(DATA Opens)
/-- **Theta functionals restrict to products of theta functionals, with no character left over**: for ALL
`g, u₁, u₂, Φ₁, Φ₂`, `Θ(ω(s(g,(u₁,u₂))) (Φ₁ ⊠ Φ₂)) = Θ(ω((s₁ ⊗ c₁)(g,u₁)) Φ₁) · Θ(ω((s₂ ⊗ c₂)(g,u₂)) Φ₂)` — the
see-saw identity of theta kernels for the twisted small SPLITTINGS ([Liu2021, l. 2204–2208] «theta functions restrict
to theta functions», abstract form). [cite: Kudla1984, §1] -/
theorem thetaDistLM_omega_tensorToSum_eq_mul_twistSmall (g : GV) (u₁ : U₁) (u₂ : U₂)
    (Φ₁ : piSchwartzBruhat F ι₁) (Φ₂ : piSchwartzBruhat F ι₂) :
    thetaDistLM F (ι₁ ⊕ ι₂)
        (adelicMpCont.omega F (ι₁ ⊕ ι₂) (Matrix.fromBlocks T₁ 0 0 T₂) (s (g, (u₁, u₂)))
          (tensorToSum F ι₁ ι₂ Φ₁ Φ₂)) =
      thetaDistLM F ι₁
          (adelicMpCont.omega F ι₁ T₁
            (adelicMpCont.twist F ι₁ T₁ s₁ (mpCharSmall₁ s s₁ s₂ hs hT₁ hT₂) (g, u₁)) Φ₁) *
        thetaDistLM F ι₂
          (adelicMpCont.omega F ι₂ T₂
            (adelicMpCont.twist F ι₂ T₂ s₂ (mpCharSmall₂ s s₁ s₂ hs hT₁ hT₂) (g, u₂)) Φ₂) :=
  (congrArg (thetaDistLM F (ι₁ ⊕ ι₂))
      (omega_apply_tensorToSum_eq_twistSmall s s₁ s₂ hs hT₁ hT₂ g u₁ u₂ Φ₁ Φ₂)).trans
    (thetaDistLM_tensorToSum _ _)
(DATA Closes)
**REQUIRED ACTION:** I'd like every line with the string "functions" copied from the listing.

**RESULT FOR THIS EXERCISE:**
see-saw identity of theta kernels for the twisted small SPLITTINGS ([Liu2021, l. 2204–2208] «theta functions restrict
to theta functions», abstract form). [cite: Kudla1984, §1] -/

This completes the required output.